赵福金突然大喊道:“别打了,你妈要死了!”
话音未落,郓王手中的长刀已经出鞘,可举在半空不曾劈下,像是凝滞了一般。
一息过后,胸前、腹部的鲜血晕染开来,浸湿了灰白长衫,滴答滴答地掉落在了地上。
赵福金退后几步,看着郓王举着长刀,趴倒在了自己面前,后背和后腰,扎着两杆长枪。
倒地的一瞬间,院外弩箭声四起,只是一瞬,郓王带来的三十名府卫全部伏诛。
赵福金长吁了一口气,看着吓傻了的耶律余里衍笑道:“力道控制的不错……”
“金妈!”高宠纵身从窗外跃入,转着圈把赵福金打量了一番:“没事吧?”
杨再兴紧跟着也跃了进来,倒头欲拜:“官家,末将……你刚叫官家什么?”
高宠撇撇嘴:“你幻听了。”
“不是……你刚刚是故意留手的?”
“不然呢?这会儿给你收尸吗?”
两人斗嘴间,卧房的床下,钻出了两个脑袋:“麻了……麻了……来,来拉我一把。”
高宠和杨再兴赶紧上前,把李邦彦和陈东从床下拉了出来。
赵福金此时已经坐在了圆桌前,心有余悸地做着深呼吸:“你们可都看到了,是郓王赵楷意图弑君,现场别动,通知两府三省御史台,再去龙德宫报个信,朕就在这里等着。”
金口刚开,皇城司郭京刚好冲了进来,打眼一瞧,人都在,正要说话,李邦彦催促道:“没听官家说话吗?赶紧去通报。”
郭京一愣,又转身跑了出去。
陈东拿着一叠纸张递给了赵福金:“官家,刚刚的情况都记下了,明日就这么刊?”
赵福金翻了翻笑道:“朕与这逆臣的对话,就别刊了,重点在于让市井百姓知道,郓王是怎么对待辽国公主这个可怜人的。”
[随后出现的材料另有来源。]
/-- **Test functions with two vanishing moments** ([Burnol2004, §6 opening, TeX l.2199–2201]: "`α(t)`
smooth with support in `[λ,Λ]` and such that `∫₀^∞ α(t)dt = 0 = ∫₀^∞ (α(1/t)/t)dt`"): for `0 < a < b`
there is a smooth even `α`, supported in `a ≤ |y| ≤ b`, with `∫₀^∞ α = 0 = ∫₀^∞ α(u)du/u` and
`α(y₀) ≠ 0` at some `y₀ ∈ (a,b)` — three disjoint bumps in `(a,b)` combined with the cross product of
their moment vectors (the same construction as the private `exists_testAway_moments` of
`BurnolFourierZetaSonine.lean`, re-derived here because that lemma is not exported).
[cite: Burnol2004, §6 (TeX l.2190–2203)] -/
theorem exists_testAway_two_moments {a b : ℝ} (ha : 0 < a) (hab : a < b) :
    ∃ α : ℝ → ℂ, IsTestAway α ∧ (∀ y, |y| < a → α y = 0) ∧ (∀ y, b < |y| → α y = 0) ∧
      (∫ u in Ioi (0 : ℝ), α u = 0) ∧ (∫ u in Ioi (0 : ℝ), α u / (u : ℂ) = 0) ∧
      ∃ y₀ : ℝ, a < y₀ ∧ y₀ < b ∧ α y₀ ≠ 0 := by
  -- geometry of the three bumps
  set d : ℝ := b - a with hd
  have hd0 : 0 < d := by rw [hd]; linarith
  set r : ℝ := d / 10 with hr
  have hr0 : 0 < r := by positivity
  set c : Fin 3 → ℝ := ![a + d / 4, a + d / 2, a + 3 * d / 4] with hc
  have hc0 : c 0 = a + d / 4 := rfl
  have hc1 : c 1 = a + d / 2 := rfl
  have hc2 : c 2 = a + 3 * d / 4 := rfl
  have hcin : ∀ i : Fin 3, a + r < c i ∧ c i + r < b := by
    intro i; fin_cases i <;> simp only [hc0, hc1, hc2, Fin.zero_eta, Fin.mk_one, Fin.reduceFinMk] <;>
      constructor <;> linarith
  set φ : ∀ i : Fin 3, ContDiffBump (c i) := fun i ↦ ⟨r / 2, r, by positivity, by linarith⟩ with hφ
  have hφr : ∀ i, (φ i).rOut = r := fun i ↦ rfl
  have hφrIn : ∀ i, (φ i).rIn = r / 2 := fun i ↦ rfl
  -- vanishing of the bumps outside `(a, b)` and at the other centres
  have hφzero : ∀ (i : Fin 3) (u : ℝ), r ≤ |u - c i| → φ i u = 0 := by
    intro i u hu
    exact (φ i).zero_of_le_dist (by rw [hφr, Real.dist_eq]; exact hu)
  have hφzero_small : ∀ (i : Fin 3) (u : ℝ), u ≤ a → φ i u = 0 := by
    intro i u hu
    refine hφzero i u ?_
    have := (hcin i).1
    rw [abs_sub_comm, abs_of_pos (by linarith)]; linarith
  have hφzero_large : ∀ (i : Fin 3) (u : ℝ), b ≤ u → φ i u = 0 := by
    intro i u hu
    refine hφzero i u ?_
    have := (hcin i).2
    rw [abs_of_pos (by linarith)]; linarith
  -- the moments
  have hφint : ∀ i, Integrable (fun u : ℝ ↦ φ i u) :=
    fun i ↦ (φ i).continuous.integrable_of_hasCompactSupport (φ i).hasCompactSupport
  have hφint' : ∀ i, Integrable (fun u : ℝ ↦ φ i u / u) := fun i ↦
    integrable_div_of_vanish' (φ i).continuous (φ i).hasCompactSupport ha
      (fun u hu ↦ hφzero_small i u (le_of_lt (lt_of_le_of_lt (le_abs_self u) hu)))
  set m : Fin 3 → ℝ := fun i ↦ ∫ u in Ioi (0 : ℝ), φ i u with hm
  set n : Fin 3 → ℝ := fun i ↦ ∫ u in Ioi (0 : ℝ), φ i u / u with hn
  have hm_eq : ∀ i, m i = ∫ u : ℝ, φ i u := by
    intro i
    exact setIntegral_eq_integral_of_forall_compl_eq_zero fun u hu ↦
      hφzero_small i u (le_of_lt (lt_of_le_of_lt (not_lt.1 hu) ha))
  have hm_pos : ∀ i, 0 < m i := fun i ↦ by rw [hm_eq]; exact (φ i).integral_pos
  -- `n 0 ≥ m 0/(c 0 + r)` and `n 1 ≤ m 1/(c 1 - r)`
  have hc0r : 0 < c 0 + r := by have := (hcin 0).1; linarith
  have hc1r : 0 < c 1 - r := by have := (hcin 1).1; linarith
  have hn0 : m 0 / (c 0 + r) ≤ n 0 := by
    rw [hm, hn]; dsimp only
    rw [← integral_div]
    refine setIntegral_mono_on ((hφint 0).div_const _).integrableOn (hφint' 0).integrableOn
      measurableSet_Ioi fun u hu ↦ ?_
    have hu0 : (0 : ℝ) < u := hu
    by_cases hφu : φ 0 u = 0
    · simp [hφu]
    · have hle : u ≤ c 0 + r := by
        by_contra hlt
        exact hφu (hφzero 0 u (by rw [abs_of_pos (by linarith [not_le.1 hlt])]; linarith [not_le.1 hlt]))
      exact div_le_div_of_nonneg_left (φ 0).nonneg hu0 hle
  have hn1 : n 1 ≤ m 1 / (c 1 - r) := by
    rw [hm, hn]; dsimp only
    rw [← integral_div]
    refine setIntegral_mono_on (hφint' 1).integrableOn ((hφint 1).div_const _).integrableOn
      measurableSet_Ioi fun u hu ↦ ?_
    have hu0 : (0 : ℝ) < u := hu
    by_cases hφu : φ 1 u = 0
    · simp [hφu]
    · have hle : c 1 - r ≤ u := by
        by_contra hlt
        exact hφu (hφzero 1 u (by rw [abs_sub_comm, abs_of_pos (by linarith [not_le.1 hlt])]; linarith [not_le.1 hlt]))
      exact div_le_div_of_nonneg_left (φ 1).nonneg hc1r hle
  -- the coefficients: cross product of `m` and `n`
  set l : Fin 3 → ℝ := ![m 1 * n 2 - m 2 * n 1, m 2 * n 0 - m 0 * n 2, m 0 * n 1 - m 1 * n 0]
    with hl
  have hl0 : l 0 = m 1 * n 2 - m 2 * n 1 := rfl
  have hl1 : l 1 = m 2 * n 0 - m 0 * n 2 := rfl
  have hl2 : l 2 = m 0 * n 1 - m 1 * n 0 := rfl
  have hsum_m : l 0 * m 0 + l 1 * m 1 + l 2 * m 2 = 0 := by rw [hl0, hl1, hl2]; ring
  have hsum_n : l 0 * n 0 + l 1 * n 1 + l 2 * n 2 = 0 := by rw [hl0, hl1, hl2]; ring
  have hl2_neg : l 2 < 0 := by
    rw [hl2, sub_neg]
    have hsep : c 0 + r < c 1 - r := by rw [hc0, hc1, hr]; linarith
    calc m 0 * n 1 ≤ m 0 * (m 1 / (c 1 - r)) := by gcongr; exact (hm_pos 0).le
      _ = m 0 * m 1 / (c 1 - r) := by ring
      _ < m 0 * m 1 / (c 0 + r) := by
          apply div_lt_div_of_pos_left (mul_pos (hm_pos 0) (hm_pos 1)) hc0r hsep
      _ = m 1 * (m 0 / (c 0 + r)) := by ring
      _ ≤ m 1 * n 0 := by gcongr; exact (hm_pos 1).le
  -- the function
  set α₀ : ℝ → ℝ := fun u ↦ l 0 * φ 0 u + l 1 * φ 1 u + l 2 * φ 2 u with hα₀
  have hα₀_smooth : ContDiff ℝ ((⊤ : ℕ∞) : WithTop ℕ∞) α₀ :=
    ((contDiff_const.mul (φ 0).contDiff).add (contDiff_const.mul (φ 1).contDiff)).add
      (contDiff_const.mul (φ 2).contDiff)
  have hα₀_small : ∀ u, u ≤ a → α₀ u = 0 := by
    intro u hu; simp [hα₀, hφzero_small _ u hu]
  have hα₀_large : ∀ u, b ≤ u → α₀ u = 0 := by
    intro u hu; simp [hα₀, hφzero_large _ u hu]
  set α : ℝ → ℂ := fun y ↦ ((α₀ y + α₀ (-y) : ℝ) : ℂ) with hα
  have hα_pos : ∀ u, 0 < u → α u = (α₀ u : ℂ) := by
    intro u hu
    rw [hα]; dsimp only
    rw [hα₀_small (-u) (by linarith), add_zero]
  have hz : ∀ y, |y| < a → α y = 0 := by
    intro y hy
    rw [abs_lt] at hy
    rw [hα]; dsimp only
    rw [hα₀_small y hy.2.le, hα₀_small (-y) (by linarith), add_zero, Complex.ofReal_zero]
  have hz' : ∀ y, b < |y| → α y = 0 := by
    intro y hy
    rw [hα]; dsimp only
    rcases lt_abs.1 hy with h | h
    · rw [hα₀_large y h.le, hα₀_small (-y) (by linarith), add_zero, Complex.ofReal_zero]
    · rw [hα₀_small y (by linarith), hα₀_large (-y) h.le, add_zero, Complex.ofReal_zero]
  refine ⟨α, ⟨?_, ?_, ?_, ?_⟩, hz, hz', ?_, ?_, ⟨c 2, (by have := (hcin 2).1; linarith),
    (by have := (hcin 2).2; linarith), ?_⟩⟩
  · -- smooth
    exact Complex.ofRealCLM.contDiff.comp (hα₀_smooth.add (hα₀_smooth.comp contDiff_neg))
  · -- even
    intro y; rw [hα]; dsimp only; rw [neg_neg, add_comm]
  · -- compact support
    refine HasCompactSupport.of_support_subset_isCompact (isCompact_Icc (a := -b) (b := b)) ?_
    intro y hy
    by_contra hyI
    apply hy
    apply hz'
    rw [mem_Icc, not_and_or, not_le, not_le] at hyI
    rcases hyI with h | h
    · rw [abs_of_neg (by linarith)]; linarith
    · rw [abs_of_pos (by linarith)]; exact h
  · -- away from the origin
    intro hmem
    have : α =ᶠ[𝓝 (0 : ℝ)] 0 := by
      filter_upwards [Metric.ball_mem_nhds (0 : ℝ) ha] with y hy
      exact hz y (by simpa using hy)
    exact (notMem_tsupport_iff_eventuallyEq.2 this) hmem
  · -- `∫₀^∞ α = 0`
    have e : ∫ u in Ioi (0 : ℝ), α u = ∫ u in Ioi (0 : ℝ), ((α₀ u : ℝ) : ℂ) :=
      setIntegral_congr_fun measurableSet_Ioi fun u hu ↦ hα_pos u hu
    rw [e, integral_complex_ofReal]
    have : ∫ u in Ioi (0 : ℝ), α₀ u = l 0 * m 0 + l 1 * m 1 + l 2 * m 2 := by
      rw [hα₀]; dsimp only
      rw [integral_add, integral_add, integral_const_mul, integral_const_mul, integral_const_mul]
      · exact ((hφint 0).const_mul _).integrableOn
      · exact ((hφint 1).const_mul _).integrableOn
      · exact (((hφint 0).const_mul _).add ((hφint 1).const_mul _)).integrableOn
      · exact ((hφint 2).const_mul _).integrableOn
    rw [this, hsum_m, Complex.ofReal_zero]
  · -- `∫₀^∞ α(u)du/u = 0`
    have e : ∫ u in Ioi (0 : ℝ), α u / (u : ℂ) = ∫ u in Ioi (0 : ℝ), ((α₀ u / u : ℝ) : ℂ) :=
      setIntegral_congr_fun measurableSet_Ioi fun u hu ↦ by
        rw [hα_pos u hu]; push_cast; rfl
    rw [e, integral_complex_ofReal]
    have : ∫ u in Ioi (0 : ℝ), α₀ u / u = l 0 * n 0 + l 1 * n 1 + l 2 * n 2 := by
      have e2 : (fun u : ℝ ↦ α₀ u / u) =
          fun u ↦ l 0 * (φ 0 u / u) + l 1 * (φ 1 u / u) + l 2 * (φ 2 u / u) := by
        funext u; rw [hα₀]; dsimp only; ring
      rw [e2, integral_add, integral_add, integral_const_mul, integral_const_mul, integral_const_mul]
      · exact ((hφint' 0).const_mul _).integrableOn
      · exact ((hφint' 1).const_mul _).integrableOn
      · exact (((hφint' 0).const_mul _).add ((hφint' 1).const_mul _)).integrableOn
      · exact ((hφint' 2).const_mul _).integrableOn
    rw [this, hsum_n, Complex.ofReal_zero]
  · -- `α(c 2) = l 2 ≠ 0`
    have hc2pos : 0 < c 2 := by have := (hcin 2).1; linarith
    rw [hα_pos _ hc2pos, Complex.ofReal_ne_zero, hα₀]
    dsimp only
    have h0 : φ 0 (c 2) = 0 := hφzero 0 _ (by rw [hc0, hc2, hr, abs_of_pos (by linarith)]; linarith)
    have h1 : φ 1 (c 2) = 0 := hφzero 1 _ (by rw [hc1, hc2, hr, abs_of_pos (by linarith)]; linarith)
    have h2 : φ 2 (c 2) = 1 :=
      (φ 2).one_of_mem_closedBall (by rw [Metric.mem_closedBall, dist_self, hφrIn]; positivity)
    rw [h0, h1, h2]
    linarith

/-- **The co-Poisson Sonine vector `F ∈ W'_a = P_a ∩ K_a`** (`0 < a < 1`): a non-zero element of
`K_a`, lying in the co-Poisson subspace `P_a`, orthogonal to every vector representing an evaluation
`f ↦ M(f)^{(k)}(ρ)` (`ρ` a non-trivial zero, `0 ≤ k < m_ρ`) on `K_a` or on `L_a`.
[cite: Burnol2004b, §2 (arXiv:math/0203120v7 p. 5, TeX l.493–512), `W'_a = P_a ∩ K_a`; Prop. 6.4 proof (p. 16, TeX l.1287–1291)] -/
theorem exists_mem_sonineK_inter_coPoissonP_orthogonal {a : ℝ} (ha : 0 < a) (ha1 : a < 1) :
    ∃ F : Lp ℂ 2 (volume : Measure ℝ), F ∈ sonineK a ∧ F ∈ coPoissonP a ∧ F ≠ 0 ∧
      (∀ ρ ∈ ZetaZeros.riemannZetaNontrivialZeros, ∀ k : ℕ, (k : ℤ) < riemannZetaZeroOrder ρ →
        ∀ Z : Lp ℂ 2 (volume : Measure ℝ), IsBurnolZ a ρ k Z → inner ℂ F Z = 0) ∧
      (∀ ρ ∈ ZetaZeros.riemannZetaNontrivialZeros, ∀ k : ℕ, (k : ℤ) < riemannZetaZeroOrder ρ →
        ∀ Y : Lp ℂ 2 (volume : Measure ℝ), IsBurnolY a ρ k Y → inner ℂ F Y = 0) := by
  set b : ℝ := min (2 * a) a⁻¹ with hb
  have hab : a < b := by
    rw [hb, lt_min_iff]; constructor
    · linarith
    · exact ha1.trans ((one_lt_inv₀ ha).2 ha1)
  obtain ⟨α, hα, hz, hz', h0, h1, y₀, hy₀a, hy₀b, hy₀⟩ := exists_testAway_two_moments ha hab
  have hzb : ∀ y, a⁻¹ < |y| → α y = 0 := fun y hy ↦ hz' y (lt_of_le_of_lt (min_le_right _ _) hy)
  refine ⟨hα.memLp_two_coSum.toLp (coSum α), hα.toLp_coSum_mem_sonineK ha hz hzb h0 h1,
    hα.toLp_coSum_mem_coPoissonP (fun t ht hnot ↦ ?_), hα.toLp_coSum_ne_zero (y₀ := y₀) ?_,
    fun ρ hρ k hk Z hZ ↦ inner_toLp_coSum_eq_zero_of_isBurnolZ ha hα hz hzb h0 h1 hρ hk hZ,
    fun ρ hρ k hk Y hY ↦ inner_toLp_coSum_eq_zero_of_isBurnolY ha hα hz hzb h0 h1 hρ hk hY⟩
  · -- vanishing off `(a, 1/a)` on `(0,∞)`
    rw [mem_Ioo, not_and_or, not_lt, not_lt] at hnot
    rcases hnot with hle | hle
    · rcases hle.lt_or_eq with hlt | heq
      · exact hz t (by rw [abs_of_pos ht]; exact hlt)
      · -- `t = a`: `α` is continuous and vanishes on `(0,a)`
        have hcont : ContinuousAt α t := hα.contDiff.continuous.continuousAt
        have hlim : Tendsto α (𝓝[<] t) (𝓝 0) := by
          apply tendsto_const_nhds.congr'
          filter_upwards [Ioo_mem_nhdsLT ht] with y hy
          exact (hz y (by rw [abs_of_pos hy.1, ← heq]; exact hy.2)).symm
        exact tendsto_nhds_unique (hcont.tendsto.mono_left nhdsWithin_le_nhds) hlim
    · rcases hle.lt_or_eq with hlt | heq
      · exact hzb t (by rw [abs_of_pos ht]; exact hlt)
      · have hcont : ContinuousAt α t := hα.contDiff.continuous.continuousAt
        have hlim : Tendsto α (𝓝[>] t) (𝓝 0) := by
          apply tendsto_const_nhds.congr'
          filter_upwards [self_mem_nhdsWithin] with y (hy : t < y)
          exact (hzb y (by rw [abs_of_pos (ht.trans hy), heq]; exact hy)).symm
        exact tendsto_nhds_unique (hcont.tendsto.mono_left nhdsWithin_le_nhds) hlim
  · -- `P'(α)(y₀) = α(y₀) ≠ 0`
    have hy2 : |y₀| < 2 * a := by
      rw [abs_of_pos (ha.trans hy₀a)]
      exact hy₀b.trans_le (min_le_left _ _)
    rw [coSum_eq_sub_of_abs_lt hz hy2, h1, sub_zero]
    exact hy₀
说罢,众人这才齐齐扭头,看向了蜷缩在角落里的耶律余里衍
耶律余里衍眼神惊恐地看着众人:“大宋……大宋还要我的人头吗?”
赵福金轻笑:“活人留着比死人有用,将来说不定还能拿你对付对付完颜宗望呢。”
第171章 官家大型社死现场
“今晚有些不对劲啊。”
几个开封府巡街的衙役,猫在街边摊吃着宵夜,看着呼啦啦过去的一群人嘀咕。
“这群人,看起来像是兵部的?”
“刚刚不是还过去了枢密院的?”
正说话间,又看见开封府尹司马朴,带着几个吏员匆匆而来。
这几个衙役赶紧起身,小跑着迎了过去:“司马相公,可是出什么事了?”
司马朴未作停留,只是吩咐道:“好生巡街。”
看着司马朴离开的身影,有衙役道:“好像都往南讲堂巷那边去了,咱要不要……跟着看看?”
有人觉得不妥,害怕看到些什么不该看的。